◆ Requirement
In the listing below, find the line that contains "(isOpen_lt continuous_norm continuous_const)).measurableSet" and the line that contains "(continuous_const.mul (continuous_const.sub continuous_id))))". Quote both and every line between them, exactly, and nothing more.

◆ Entries provided
+++++

import Mathlib
import Summits.AnomalousDissipation.AnomalousDissipation.Theses.PointSink
import Literature.Analysis.FluidPDE.HomogeneousEuler
import Summits.AnomalousDissipation.AnomalousDissipation.Theorems.PointFluxCone.Negative.ClassicalFluxRigidityFunctionals

/-!
# Classical DSS flux rigidity — a negative lemma for the crux `PointSink.PointFluxCone`
(stmt-AnomalousDissipation-19033)

Refuter (cdisprove) record for route `AnomalousDissipation/PointSink`. The crux asks for a
discretely self-similar (DSS, ratio `λ > 1`) weak stationary Euler pair `(V, P)` on `ℝ³ ∖ {0}` of
degrees `(−2/3, −4/3)` whose radial energy-flux density `(½|V|² + P) ⟪V, x⟫/|x|²` has NON-ZERO
integral over the fundamental shell `1 < |x| < λ`. This file proves that the natural
strengthening "the witness is `C¹` off the origin and solves steady Euler pointwise there" is
FALSE:

* `shellFlux_eq_zero_of_classical` — for `λ > 1` and `V, P ∈ C¹(ℝ³ ∖ {0})`, DSS of degrees
  `(−2/3, −4/3)` under `x ↦ λx`, with `div V = 0` and `(V·∇)V + ∇P = 0` off the origin,
  `∫_{1<|x|<λ} (½|V|² + P) ⟪V, x⟫/|x|² dx = 0`;
* `not_exists_classical_pointFluxCone` — the `¬ ∃` form (the crux's clauses with the weak
  equations replaced by the classical ones and `C¹` regularity added);
* `shellFlux_eq_zero_of_isHomogeneousSteadyEuler` — the fully homogeneous sub-case, i.e. the
  flux part of Shvydkoy 2018, Lemma 6.1 / §6.3 ("absence of flux anomaly" for `C¹` homogeneous
  profiles of the Onsager-critical degree `−2/3`), here PROVED for the tree's class
  `Literature.Analysis.FluidPDE.IsHomogeneousSteadyEuler (2/3)` (the tree holds the sphere-moment
  form only as the named fact `shvydkoy2018_lemma61_sphereMoments`).

Consequence for provers of the crux: a witness must violate renormalised Bernoulli transport in
the bulk of every shell — it cannot be `C¹` off the origin (this file), and the same mechanism
rules out every class in which `div (h(B) V) = 0` survives (see the crux workfiles
`Cruxes/PointFluxCone/Disproof.lean`, `BARRIER-renormalised-bernoulli-rigidity.md`).

## Proof

No sphere integrals and no moments. (1) TRANSPORT: for a pointwise steady Euler pair the head
`B = ½|V|² + P` satisfies `DB[V] = ⟪V, (V·∇)V + ∇P⟫ = 0`, so `W_c = c·arctan(B/c) V` is `C¹` and
divergence free off the origin for every level `c > 0`; multiplying by a smooth radial cut-off and
using the tree's whole-space identity `∫ θ div u + ∫ ⟪u, ∇θ⟫ = 0` gives `∫ ⟪W_c, ∇θ⟫ = 0` for
`C¹_c` tests `θ` vanishing near `0`. (2) RADIAL TESTS: for a continuous profile `ζ` supported in
`[a, b] ⊂ (0, ∞)` and `L ≥ 1`, the kernel `(ζ(u) − ζ(u/L))/u` has a compactly supported primitive
`ρ` (both halves have the same `du/u`-mass), and `θ = ρ(|x|²)` is admissible with
`∇θ = 2ρ'(|x|²) x`; hence the level functional `N_c(ζ) = ∫ c·arctan(B/c) ⟪V,x⟫|x|⁻² ζ(|x|²) dx`
satisfies `N_c(ζ) = N_c(ζ(·/L))`. (3) SCALING: with `L = λ²` the DSS change of variables
`x = λy` gives `N_c(ζ(·/λ²)) = N_{λ^{4/3}c}(ζ)` — the powers `λ^{3 − 4/3 − 2/3 − 1}` cancel exactly
at degree `−2/3`, and `c·arctan(λ^{-4/3}B/c) = λ^{-4/3}·(λ^{4/3}c)·arctan(B/(λ^{4/3}c))`. So
`N_c = N_{λ^{4/3}c}`. (4) LIMITS (dominated convergence, `|c·arctan(s/c)| ≤ |s|`): along
`c = λ^{-4k/3} → 0` the functional tends to `0`, along `c = λ^{4k/3} → ∞` to the flux functional
`∫ B ⟪V,x⟫|x|⁻² ζ(|x|²)`; both sequences are constant, so the flux functional vanishes for every
admissible `ζ`, and continuous clamps `ζ_n ↑ 1_{(1,λ²)}` give the shell integral.

Classification: negative lemma (refutes the `C¹` strengthening of the crux; no verdict change —
the crux as typed allows `L²_loc × L¹_loc` convex-integration roughness). [folklore]

## Mathlib / tree search

Used from the tree: `Literature.Analysis.FluidPDE.integral_mul_divergence_add_eq_zero_left`,
`divergence_smul_apply` (`WholeSpaceIBP`), `convect`, `VectorCalculus.divergence`,
`IsHomogeneousSteadyEuler` (`HomogeneousEuler`), `ThinSetLiouville.hasDerivAt_mul_arctan_div`,
`ThinSetLiouville.abs_mul_arctan_div_le` (`NegSteadyThinSetLiouville`, the arctan-head device of
stmt-1047 on `T³`). From Mathlib: `Measure.integral_comp_smul_of_nonneg`,
`intervalIntegral.integral_comp_div`, `intervalIntegral.integral_hasDerivAt_right`,
`hasStrictFDerivAt_norm_sq`, `Real.smoothTransition`, `tendsto_integral_of_dominated_convergence`,
`Real.le_tan`. Searched: no `arctan_le_self`/`abs_arctan_le_abs` in Mathlib (proved here), no
off-origin integration-by-parts lemma (built here from the whole-space one with a cut-off).

## References

* R. Shvydkoy, *Homogeneous solutions to the 3D Euler system*, Trans. AMS 370 (2018)
  2517–2535 = arXiv:1510.03378, Lemma 6.1 and §6.3. [`Shvydkoy2018`]

Parts 1–3 (`ClassicalFluxRigidityRadialTests`, `…Transport`, `…Functionals`) hold the radial
tests, the transport/IBP lemmas and the level functionals; this file assembles the theorem.
-/

set_option linter.dupNamespace false  -- `Summit.AnomalousDissipation.AnomalousDissipation` is the mandated summit/problem namespace

noncomputable section

open MeasureTheory Metric Filter Topology Set Function
open scoped InnerProductSpace RealInnerProductSpace
open Literature.Analysis.FluidPDE

namespace Summit.AnomalousDissipation.AnomalousDissipation.Theorems.PointFluxCone.Negative

variable {lam : ℝ} {V : EuclideanSpace ℝ (Fin 3) → EuclideanSpace ℝ (Fin 3)}
  {P : EuclideanSpace ℝ (Fin 3) → ℝ}

/-- **Classical DSS flux rigidity** (Shvydkoy 2018 Lemma 6.1, extended from smooth fully
homogeneous profiles to `C¹` discretely self-similar pairs, with no boundedness or moment
hypotheses). Let `λ > 1` and let `V`, `P` be `C¹` on `ℝ³ ∖ {0}`, discretely self-similar of
degrees `(−2/3, −4/3)` under `x ↦ λx`, and solve `(V·∇)V + ∇P = 0`, `div V = 0` pointwise off the
origin. Then the radial energy flux has zero log-mean over the fundamental shell:
`∫_{1<|x|<λ} (½|V|² + P) ⟪V, x⟫/|x|² dx = 0`. PROOF: Bernoulli transport `V·∇B = 0` makes
`c·arctan(B/c) V` divergence free off the origin for every level `c > 0`; testing against radial
`C¹` tests `ρ(|x|²)` whose profile is a primitive of `(ζ − ζ(·/λ²))/u` shows that the level
functional `N_c(ζ) = ∫ c·arctan(B/c) ⟪V,x⟫|x|⁻² ζ(|x|²)` is invariant under `ζ ↦ ζ(·/λ²)`, while
the DSS change of variables turns that dilation into the level shift `c ↦ λ^{4/3} c` (all powers
of `λ` cancel exactly at degree `−2/3`); so `N_c` is constant along `c = λ^{4k/3}`, tends to the
flux functional as `c → ∞` and to `0` as `c → 0`; finally continuous clamps `ζ_n ↑ 1_{(1,λ²)}`.
[folklore] -/
theorem shellFlux_eq_zero_of_classical (hlam : 1 < lam) (hV : ContDiffOn ℝ 1 V {x | x ≠ 0})
    (hP : ContDiffOn ℝ 1 P {x | x ≠ 0})
    (hVs : ∀ x : EuclideanSpace ℝ (Fin 3), x ≠ 0 → V (lam • x) = lam ^ (-(2 / 3 : ℝ)) • V x)
    (hPs : ∀ x : EuclideanSpace ℝ (Fin 3), x ≠ 0 → P (lam • x) = lam ^ (-(4 / 3 : ℝ)) * P x)
    (hdiv : ∀ x : EuclideanSpace ℝ (Fin 3), x ≠ 0 → VectorCalculus.divergence V x = 0)
    (hmom : ∀ x : EuclideanSpace ℝ (Fin 3), x ≠ 0 → convect V V x + gradient P x = 0) :
    ∫ x in {x : EuclideanSpace ℝ (Fin 3) | 1 < ‖x‖ ∧ ‖x‖ < lam},
      (‖V x‖ ^ 2 / 2 + P x) * (⟪V x, x⟫ / ‖x‖ ^ 2) = 0 := by
  have hlam0 : 0 < lam := zero_lt_one.trans hlam
  set S : Set (EuclideanSpace ℝ (Fin 3)) := {x | 1 < ‖x‖ ∧ ‖x‖ < lam} with hS
  set K : Set (EuclideanSpace ℝ (Fin 3)) := {x | 1 ≤ ‖x‖ ∧ ‖x‖ ≤ lam} with hK
  set F : EuclideanSpace ℝ (Fin 3) → ℝ := fun x => (‖V x‖ ^ 2 / 2 + P x) * (⟪V x, x⟫ / ‖x‖ ^ 2)
    with hF
  have hSm : MeasurableSet S :=
    ((isOpen_lt continuous_const continuous_norm).inter
      (isOpen_lt continuous_norm continuous_const)).measurableSet
  have hKc : IsCompact K :=
    (isCompact_closedBall (0 : EuclideanSpace ℝ (Fin 3)) lam).of_isClosed_subset
      ((isClosed_le continuous_const continuous_norm).inter
        (isClosed_le continuous_norm continuous_const))
      fun x hx => mem_closedBall_zero_iff.2 hx.2
  have hKm : MeasurableSet K := hKc.isClosed.measurableSet
  have hSK : S ⊆ K := fun x hx => ⟨hx.1.le, hx.2.le⟩
  have hK0 : K ⊆ {x : EuclideanSpace ℝ (Fin 3) | x ≠ 0} := by
    intro x hx h0
    have := hx.1
    rw [h0, norm_zero] at this
    exact absurd this (not_le.2 one_pos)
  -- a bound for the continuous flux integrand on the closed shell
  have hFc : ContinuousOn F {x : EuclideanSpace ℝ (Fin 3) | x ≠ 0} :=
    continuousOn_fluxIntegrand hV hP
  obtain ⟨M, hM⟩ := hKc.exists_bound_of_continuousOn (hFc.mono hK0)
  set M' := max M 0 with hM'
  have hM'0 : 0 ≤ M' := le_max_right _ _
  -- continuous clamps `ζ_n ↑ 1_{(1, λ²)}`
  set ζc : ℕ → ℝ → ℝ := fun n u =>
    max 0 (min 1 (min (((n : ℝ) + 1) * (u - 1)) (((n : ℝ) + 1) * (lam ^ 2 - u)))) with hζc
  have hζcont : ∀ n, Continuous (ζc n) := fun n =>
    continuous_const.max (continuous_const.min
      ((continuous_const.mul (continuous_id.sub continuous_const)).min
        (continuous_const.mul (continuous_const.sub continuous_id))))
  have hζ0 : ∀ n u, 0 ≤ ζc n u := fun n u => le_max_left _ _
  have hζ1 : ∀ n u, ζc n u ≤ 1 := fun n u => max_le zero_le_one (min_le_left _ _)
  have hζle : ∀ (n : ℕ) (u : ℝ), u ≤ 1 → ζc n u = 0 := fun n u hu =>
    max_eq_left ((min_le_right _ _).trans ((min_le_left _ _).trans
      (mul_nonpos_of_nonneg_of_nonpos (by positivity) (by linarith))))
  have hζge : ∀ (n : ℕ) (u : ℝ), lam ^ 2 ≤ u → ζc n u = 0 := fun n u hu =>
    max_eq_left ((min_le_right _ _).trans ((min_le_right _ _).trans
      (mul_nonpos_of_nonneg_of_nonpos (by positivity) (by linarith))))
  have hζev : ∀ u : ℝ, 1 < u → u < lam ^ 2 → ∀ᶠ n : ℕ in atTop, ζc n u = 1 := by
    intro u h1 h2
    have hA : Tendsto (fun n : ℕ => ((n : ℝ) + 1) * (u - 1)) atTop atTop :=
      (tendsto_atTop_add_const_right _ 1 tendsto_natCast_atTop_atTop).atTop_mul_const
        (by linarith)
    have hB : Tendsto (fun n : ℕ => ((n : ℝ) + 1) * (lam ^ 2 - u)) atTop atTop :=
      (tendsto_atTop_add_const_right _ 1 tendsto_natCast_atTop_atTop).atTop_mul_const
        (by linarith)
    filter_upwards [hA.eventually_ge_atTop 1, hB.eventually_ge_atTop 1] with n hn1 hn2
    show max 0 (min 1 (min (((n : ℝ) + 1) * (u - 1)) (((n : ℝ) + 1) * (lam ^ 2 - u)))) = 1
    rw [min_eq_left (le_min hn1 hn2), max_eq_right zero_le_one]
  -- every clamp profile is admissible, so the weighted flux integral vanishes on it
  have hL : (1 : ℝ) ≤ lam ^ 2 := by nlinarith
  have hzero : ∀ n : ℕ, ∫ x, F x * ζc n (‖x‖ ^ 2) = 0 := fun n =>
    integral_flux_weight_eq_zero hlam hV hP hVs hPs hdiv hmom (hζcont n) one_pos hL
      (hζle n) (hζge n)
  -- dominated convergence `ζ_n(|x|²) → 1_S`
  have hlim : Tendsto (fun n : ℕ => ∫ x, F x * ζc n (‖x‖ ^ 2)) atTop
      (𝓝 (∫ x, S.indicator F x)) := by
    refine tendsto_integral_of_dominated_convergence (K.indicator fun _ => M') (fun n => ?_) ?_
      (fun n => Eventually.of_forall fun x => ?_) (Eventually.of_forall fun x => ?_)
    · exact (continuous_mul_radial hFc (hζcont n) one_pos (hζle n)).aestronglyMeasurable
    · exact (integrable_indicator_iff hKm).2
        ((continuous_const.continuousOn).integrableOn_compact hKc)
    · by_cases hx : x ∈ S
      · rw [indicator_of_mem (hSK hx), Real.norm_eq_abs, abs_mul]
        calc |F x| * |ζc n (‖x‖ ^ 2)| ≤ M * 1 := by
              gcongr
              · exact (abs_nonneg _).trans (hM x (hSK hx))
              · exact hM x (hSK hx)
              · rw [abs_of_nonneg (hζ0 _ _)]
                exact hζ1 _ _
          _ ≤ M' := by rw [mul_one]; exact le_max_left _ _
      · have hz : ζc n (‖x‖ ^ 2) = 0 := by
          simp only [hS, mem_setOf_eq, not_and_or, not_lt] at hx
          rcases hx with hx | hx
          · exact hζle n _ (by nlinarith [norm_nonneg x])
          · exact hζge n _ (by nlinarith)
        rw [hz, mul_zero, norm_zero]
        exact indicator_nonneg (fun _ _ => hM'0) x
    · by_cases hx : x ∈ S
      · rw [indicator_of_mem hx]
        have h1 : 1 < ‖x‖ ^ 2 := by nlinarith [hx.1]
        have h2 : ‖x‖ ^ 2 < lam ^ 2 := by nlinarith [hx.1, hx.2, norm_nonneg x]
        refine (tendsto_const_nhds (x := F x)).congr' ?_
        filter_upwards [hζev _ h1 h2] with n hn
        rw [hn, mul_one]
      · rw [indicator_of_notMem hx]
        have hz : ∀ n : ℕ, ζc n (‖x‖ ^ 2) = 0 := fun n => by
          simp only [hS, mem_setOf_eq, not_and_or, not_lt] at hx
          rcases hx with hx | hx
          · exact hζle n _ (by nlinarith [norm_nonneg x])
          · exact hζge n _ (by nlinarith)
        simp only [hz, mul_zero]
        exact tendsto_const_nhds
  rw [integral_indicator hSm] at hlim
  have hconst : (fun n : ℕ => ∫ x, F x * ζc n (‖x‖ ^ 2)) = fun _ => 0 := funext hzero
  rw [hconst] at hlim
  exact (tendsto_const_nhds_iff.1 hlim).symm

/-- **No classical witness of `PointFluxCone`** (the crux strengthened by `C¹` regularity is
FALSE): there is no `λ > 1` and no pair `(V, P)`, `C¹` on `ℝ³ ∖ {0}`, discretely self-similar of
degrees `(−2/3, −4/3)`, solving steady Euler pointwise off the origin, with non-zero flux
log-mean. Hence every witness of the crux is NOT `C¹` off the origin — more precisely it must
violate renormalised Bernoulli transport in the bulk of every shell. [folklore] -/
theorem not_exists_classical_pointFluxCone :
    ¬ ∃ (lam : ℝ) (V : EuclideanSpace ℝ (Fin 3) → EuclideanSpace ℝ (Fin 3))
        (P : EuclideanSpace ℝ (Fin 3) → ℝ), 1 < lam ∧
      ContDiffOn ℝ 1 V {x : EuclideanSpace ℝ (Fin 3) | x ≠ 0} ∧
      ContDiffOn ℝ 1 P {x : EuclideanSpace ℝ (Fin 3) | x ≠ 0} ∧
      (∀ x : EuclideanSpace ℝ (Fin 3), x ≠ 0 → V (lam • x) = lam ^ (-(2 / 3 : ℝ)) • V x) ∧
      (∀ x : EuclideanSpace ℝ (Fin 3), x ≠ 0 → P (lam • x) = lam ^ (-(4 / 3 : ℝ)) * P x) ∧
      (∀ x : EuclideanSpace ℝ (Fin 3), x ≠ 0 → VectorCalculus.divergence V x = 0) ∧
      (∀ x : EuclideanSpace ℝ (Fin 3), x ≠ 0 → convect V V x + gradient P x = 0) ∧
      (∫ x in {x : EuclideanSpace ℝ (Fin 3) | 1 < ‖x‖ ∧ ‖x‖ < lam},
        (‖V x‖ ^ 2 / 2 + P x) * (⟪V x, x⟫ / ‖x‖ ^ 2)) ≠ 0 := by
  rintro ⟨lam, V, P, hlam, hV, hP, hVs, hPs, hdiv, hmom, hne⟩
  exact hne (shellFlux_eq_zero_of_classical hlam hV hP hVs hPs hdiv hmom)

/-- **Shvydkoy 2018, Lemma 6.1 (flux part), bulk form, PROVED for `C¹` profiles**: a
homogeneous (under all dilations) `C¹` steady Euler pair of degree `−2/3` on `ℝ³ ∖ {0}` — the
tree's class `IsHomogeneousSteadyEuler (2/3)` — has zero flux log-mean on every shell
`1 < |x| < λ`. [cite: Shvydkoy2018, Lemma 6.1 / §6.3] -/
theorem shellFlux_eq_zero_of_isHomogeneousSteadyEuler (h : IsHomogeneousSteadyEuler (2 / 3) V P)
    (hlam : 1 < lam) :
    ∫ x in {x : EuclideanSpace ℝ (Fin 3) | 1 < ‖x‖ ∧ ‖x‖ < lam},
      (‖V x‖ ^ 2 / 2 + P x) * (⟪V x, x⟫ / ‖x‖ ^ 2) = 0 := by
  have hlam0 : 0 < lam := zero_lt_one.trans hlam
  refine shellFlux_eq_zero_of_classical hlam h.contDiffOn_velocity h.contDiffOn_pressure
    (fun x hx => h.velocity_smul hlam0 hx) (fun x hx => ?_) (fun x hx => h.divergence_eq_zero hx)
    (fun x hx => h.momentum hx)
  rw [h.pressure_smul hlam0 hx]
  norm_num

end Summit.AnomalousDissipation.AnomalousDissipation.Theorems.PointFluxCone.Negative

end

+++++

◆ Reply
      (isOpen_lt continuous_norm continuous_const)).measurableSet
  have hKc : IsCompact K :=
    (isCompact_closedBall (0 : EuclideanSpace ℝ (Fin 3)) lam).of_isClosed_subset
      ((isClosed_le continuous_const continuous_norm).inter
        (isClosed_le continuous_norm continuous_const))
      fun x hx => mem_closedBall_zero_iff.2 hx.2
  have hKm : MeasurableSet K := hKc.isClosed.measurableSet
  have hSK : S ⊆ K := fun x hx => ⟨hx.1.le, hx.2.le⟩
  have hK0 : K ⊆ {x : EuclideanSpace ℝ (Fin 3) | x ≠ 0} := by
    intro x hx h0
    have := hx.1
    rw [h0, norm_zero] at this
    exact absurd this (not_le.2 one_pos)
  -- a bound for the continuous flux integrand on the closed shell
  have hFc : ContinuousOn F {x : EuclideanSpace ℝ (Fin 3) | x ≠ 0} :=
    continuousOn_fluxIntegrand hV hP
  obtain ⟨M, hM⟩ := hKc.exists_bound_of_continuousOn (hFc.mono hK0)
  set M' := max M 0 with hM'
  have hM'0 : 0 ≤ M' := le_max_right _ _
  -- continuous clamps `ζ_n ↑ 1_{(1, λ²)}`
  set ζc : ℕ → ℝ → ℝ := fun n u =>
    max 0 (min 1 (min (((n : ℝ) + 1) * (u - 1)) (((n : ℝ) + 1) * (lam ^ 2 - u)))) with hζc
  have hζcont : ∀ n, Continuous (ζc n) := fun n =>
    continuous_const.max (continuous_const.min
      ((continuous_const.mul (continuous_id.sub continuous_const)).min
        (continuous_const.mul (continuous_const.sub continuous_id))))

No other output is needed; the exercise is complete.